In the present study, serum KLK11 levels were significantly elevated in patients with lung cancer compared with control subjects, making them potential adjunctive tools for diagnosis of lung cancer. Furthermore, at a cutoff point of 1.05 ng/ml, KLK11 had a sensitivity of 91.3 % and a specificity of 72.5 % for the prediction of lung cancer. Importantly, the serum KLK11 levels did not differ significantly with age, gender, and histology. The levels of KLK11 were significantly correlated with TNM stage, the presence of lymph node, and distant metastases.

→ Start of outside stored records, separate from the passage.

/-- The `ρ`-derivative of the inverse slope `S(r) = Φ_c(r,c)/Φ_ρ(r,c)` where `Φ_ρ ≠ 0`. -/
theorem hasDerivAt_levelInvSlope {Φ : ℝ × ℝ → ℝ} (hΦ : ContDiff ℝ 2 Φ) (r c : ℝ)
    (hne : fderiv ℝ Φ (r, c) (1, 0) ≠ 0) :
    HasDerivAt (fun x => fderiv ℝ Φ (x, c) (0, 1) / fderiv ℝ Φ (x, c) (1, 0))
      ((fderiv ℝ (fderiv ℝ Φ) (r, c) (1, 0) (0, 1) * fderiv ℝ Φ (r, c) (1, 0) -
        fderiv ℝ Φ (r, c) (0, 1) * fderiv ℝ (fderiv ℝ Φ) (r, c) (1, 0) (1, 0)) /
        fderiv ℝ Φ (r, c) (1, 0) ^ 2) r := by
  have hγ : HasDerivAt (fun x : ℝ => ((x, c) : ℝ × ℝ)) ((1 : ℝ), (0 : ℝ)) r :=
    (hasDerivAt_id r).prodMk (hasDerivAt_const r c)
  exact (hasDerivAt_fderiv_along hΦ hγ (0, 1)).div (hasDerivAt_fderiv_along hΦ hγ (1, 0)) hne

/-- The `c`-derivative of the slope `R(y) = Φ_ρ(ρ,y)/Φ_c(ρ,y)` where `Φ_c ≠ 0`. -/
theorem hasDerivAt_levelSlope {Φ : ℝ × ℝ → ℝ} (hΦ : ContDiff ℝ 2 Φ) (ρ c : ℝ)
    (hne : fderiv ℝ Φ (ρ, c) (0, 1) ≠ 0) :
    HasDerivAt (fun y => fderiv ℝ Φ (ρ, y) (1, 0) / fderiv ℝ Φ (ρ, y) (0, 1))
      ((fderiv ℝ (fderiv ℝ Φ) (ρ, c) (0, 1) (1, 0) * fderiv ℝ Φ (ρ, c) (0, 1) -
        fderiv ℝ Φ (ρ, c) (1, 0) * fderiv ℝ (fderiv ℝ Φ) (ρ, c) (0, 1) (0, 1)) /
        fderiv ℝ Φ (ρ, c) (0, 1) ^ 2) c := by
  have hγ : HasDerivAt (fun y : ℝ => ((ρ, y) : ℝ × ℝ)) ((0 : ℝ), (1 : ℝ)) c :=
    (hasDerivAt_const c ρ).prodMk (hasDerivAt_id c)
  exact (hasDerivAt_fderiv_along hΦ hγ (1, 0)).div (hasDerivAt_fderiv_along hΦ hγ (0, 1)) hne

/-- Schwarz: the second derivative of a `C²` function is symmetric. -/
theorem sndFDeriv_symm {Φ : ℝ × ℝ → ℝ} (hΦ : ContDiff ℝ 2 Φ) (q u w : ℝ × ℝ) :
    fderiv ℝ (fderiv ℝ Φ) q u w = fderiv ℝ (fderiv ℝ Φ) q w u :=
  hΦ.contDiffAt.isSymmSndFDerivAt (by simp) u w

/-! ## The bulk identity (★) and the bulk transport -/

/-- **Bulk leaf transport.**  Let `Φ` be `C²` and `ℓ` a level leaf over `[a,b]`
(`ℓ' = -Φ_ρ/Φ_c` within `[a,b]`, `Φ_c > 0` on the leaf).  If the `c`-derivative of the slope
`Φ_ρ/Φ_c` has size at most `Θ` at every leaf point, then `Φ_c` changes along the leaf by at most
the factor `exp (Θ |ρ - ρ'|)` — because `d/dρ log Φ_c(ρ, ℓ ρ) = ∂_c(Φ_ρ/Φ_c)(ρ, ℓ ρ)` (chain
rule and the symmetry of the second derivative). -/
theorem bulk_leaf_transport {Φ : ℝ × ℝ → ℝ} (hΦ : ContDiff ℝ 2 Φ) {a b Θ : ℝ} {ℓ : ℝ → ℝ}
    (hℓ : ∀ ρ ∈ Set.Icc a b, HasDerivWithinAt ℓ
      (-(fderiv ℝ Φ (ρ, ℓ ρ) (1, 0) / fderiv ℝ Φ (ρ, ℓ ρ) (0, 1))) (Set.Icc a b) ρ)
    (hpos : ∀ ρ ∈ Set.Icc a b, 0 < fderiv ℝ Φ (ρ, ℓ ρ) (0, 1))
    (hR : ∀ ρ ∈ Set.Icc a b, ∀ R' : ℝ,
      HasDerivAt (fun y => fderiv ℝ Φ (ρ, y) (1, 0) / fderiv ℝ Φ (ρ, y) (0, 1)) R' (ℓ ρ) →
        |R'| ≤ Θ) :
    ∀ ρ ∈ Set.Icc a b, ∀ ρ' ∈ Set.Icc a b,
      fderiv ℝ Φ (ρ, ℓ ρ) (0, 1) ≤ Real.exp (Θ * |ρ - ρ'|) * fderiv ℝ Φ (ρ', ℓ ρ') (0, 1) := by
  intro ρ hρ ρ' hρ'
  -- notation for the partials along the leaf
  set Pρ : ℝ → ℝ := fun x => fderiv ℝ Φ (x, ℓ x) (1, 0) with hPρ
  set Pc : ℝ → ℝ := fun x => fderiv ℝ Φ (x, ℓ x) (0, 1) with hPc
  set H : ℝ → (ℝ × ℝ) →L[ℝ] (ℝ × ℝ) →L[ℝ] ℝ := fun x => fderiv ℝ (fderiv ℝ Φ) (x, ℓ x) with hH
  -- the `c`-derivative of the slope at the leaf point, and the derivative of `Pc`
  set R' : ℝ → ℝ := fun x =>
    (H x (0, 1) (1, 0) * Pc x - Pρ x * H x (0, 1) (0, 1)) / Pc x ^ 2 with hR'
  have hder : ∀ x ∈ Set.Icc a b, HasDerivWithinAt Pc (R' x * Pc x) (Set.Icc a b) x := by
    intro x hx
    have hγ : HasDerivWithinAt (fun y => ((y, ℓ y) : ℝ × ℝ)) ((1 : ℝ), -(Pρ x / Pc x))
        (Set.Icc a b) x := (hasDerivWithinAt_id x _).prodMk (hℓ x hx)
    have h := hasDerivWithinAt_fderiv_along hΦ hγ (0, 1)
    refine h.congr_deriv ?_
    rw [clm₂_apply_prod, sndFDeriv_symm hΦ (x, ℓ x) (1, 0) (0, 1)]
    have hc : Pc x ≠ 0 := (hpos x hx).ne'
    simp only [hR', hH, hPρ, hPc] at hc ⊢
    field_simp
    ring
  have hbd : ∀ x ∈ Set.Icc a b, |R' x * Pc x| ≤ Θ * Pc x := by
    intro x hx
    rw [abs_mul, abs_of_pos (hpos x hx)]
    refine mul_le_mul_of_nonneg_right ?_ (hpos x hx).le
    exact hR x hx (R' x) (hasDerivAt_levelSlope hΦ x (ℓ x) (hpos x hx).ne')
  exact le_exp_mul_abs_sub_mul_of_abs_deriv_le_mul (D := Pc) (D' := fun x => R' x * Pc x)
    hpos hder hbd hρ hρ'
/-- Defining property of `ratPlusSymbol` for rational newforms: `(ratPlusSymbol f r : ℝ) = [r]⁺_f`
(Manin–Drinfeld; Mazur–Tate–Teitelbaum 1986, §I.8). [cite: MazurTateTeitelbaum1986Invent, §I.8] -/
def ratCast_ratPlusSymbol : Prop :=
  ∀ [NeZero N] {f : CuspForm (Gamma0 N) 2} (hf : IsNewform0 f) (hQ : coeffField f = ⊥) (r : ℚ),
    (ratPlusSymbol f r : ℝ) = normalizedPlusSymbol f r

/- interim proof relied on results that are now named facts (D-0014); demoted to a fact by the D-0014 sorry-sweep, proof preserved:
:= by
  obtain ⟨q, hq⟩ := hf.exists_normalizedPlusSymbol_eq_ratCast hQ r
  have h : ∃ q : ℚ, (q : ℝ) = normalizedPlusSymbol f r := ⟨q, hq.symm⟩
  rw [ratPlusSymbol, dif_pos h]
  exact h.choose_spec
-/

/-- `[r + 1]⁺ = [r]⁺`: the rational plus symbol only depends on `r mod ℤ`
(`modularSymbol_add_intCast`) (Mazur–Tate–Teitelbaum 1986, §I.4 (4.2)).
[cite: MazurTateTeitelbaum1986Invent, §I.4 (4.2)] -/
def ratPlusSymbol_add_intCast : Prop :=
  ∀ [NeZero N] (r : ℚ) (n : ℤ),
    ratPlusSymbol f (r + n) = ratPlusSymbol f r

/- interim proof relied on results that are now named facts (D-0014); demoted to a fact by the D-0014 sorry-sweep, proof preserved:
:= by
  have h1 : modularSymbol f (r + n) = modularSymbol f r := by
    exact_mod_cast modularSymbol_add_intCast f r n
  have h2 : modularSymbol f (-(r + n)) = modularSymbol f (-r) := by
    have := modularSymbol_add_intCast f (-r) (-n)
    push_cast at this
    rw [← this]
    ring_nf
  have h3 : normalizedPlusSymbol f (r + n) = normalizedPlusSymbol f r := by
    simp only [normalizedPlusSymbol, plusSymbol, h1, h2]
  unfold ratPlusSymbol
  rw [h3]
-/

/-- The **Mazur–Swinnerton-Dyer / Mazur–Tate–Teitelbaum measure** `μ_{f,α}⁺` attached to `f` and
`α ∈ ℚ_p^×`, on the compact opens `a + pⁿℤ_p` of `ℤ_p` (`a : ZMod (p ^ n)`):
`μ(a + pⁿℤ_p) = α⁻ⁿ [a/pⁿ]⁺ - α⁻⁽ⁿ⁺¹⁾ [a/pⁿ⁻¹]⁺` for `n ≥ 1`
(Mazur–Tate–Teitelbaum 1986, §I.10, (10.1) with trivial Nebentypus `ε(p) = 1`;
Stein–Wuthrich 2013, (3.2)), where `[·]⁺ = ratPlusSymbol f`, cast `ℚ → ℚ_p`, and `a` is
represented by `a.val ∈ [0, pⁿ)` (any representative gives the same value,
`ratPlusSymbol_add_intCast`). For `n = 0` (`ZMod 1`, the whole of `ℤ_p`) we set
`μ(ℤ_p) = (1 - α⁻¹) [0]⁺`, which is `∑_{a mod p} μ(a + pℤ_p)` when `α` is a root of the Hecke
polynomial (`msdMeasure_distribution`), so that `μ(ℤ_p^×) = μ(ℤ_p) - μ(pℤ_p) = (1 - α⁻¹)² [0]⁺`.
Junk (but harmless) for `α = 0` (`0⁻¹ = 0`). [cite: MazurTateTeitelbaum1986Invent, §I.10 (10.1)] -/
def msdMeasure (α : ℚ_[p]) : (n : ℕ) → ZMod (p ^ n) → ℚ_[p]
  | 0, _ => (1 - α⁻¹) * (ratPlusSymbol f 0 : ℚ_[p])
  | n + 1, a =>
    α⁻¹ ^ (n + 1) * (ratPlusSymbol f ((a.val : ℚ) / (p : ℚ) ^ (n + 1)) : ℚ_[p]) -
      α⁻¹ ^ (n + 2) * (ratPlusSymbol f ((a.val : ℚ) / (p : ℚ) ^ n) : ℚ_[p])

Several previous studies have reported an association between kallikrein mRNA expression and cancer prognosis [14-16]. KLK5 and KLK4 have been associated with poor prognosis in ovarian cancer, and KLK5 has also been shown to be associated with poor prognosis in breast cancer [17,18]. In contrast, KLK8 and KLK9 expression have been reported to be favorable prognosis in ovarian cancer [19,20]. In addition, KLK12 is reported to be an independent and favorable prognostic marker for breast cancer [21]. Sasaki et al. [11] have indicated that there is a significant correlation between decreased KLK11 mRNA expression level and poor prognosis in lung cancer. This study supports the increasing body of literature demonstrating the expression of kallikrein family gene involvement in the prognosis of human cancers. The most striking association we observed in NSCLC patients was a significant correlation between increased KLK11 level and favorable prognosis. We have demonstrated that high KLK11 was significantly associated with an increased PFS and OS in univariate analysis. This relationship was further illustrated in the Kaplan–Meier survival curves. Multivariate analysis also indicated that KLK11 was an independent indicator of PFS and OS.

In conclusion, our data suggest that serum KLK11 may be a useful diagnostic biomarker and shows a promising potential as prognostic marker in NSCLC patients. More large-scale prospective studies are warranted to confirm the findings.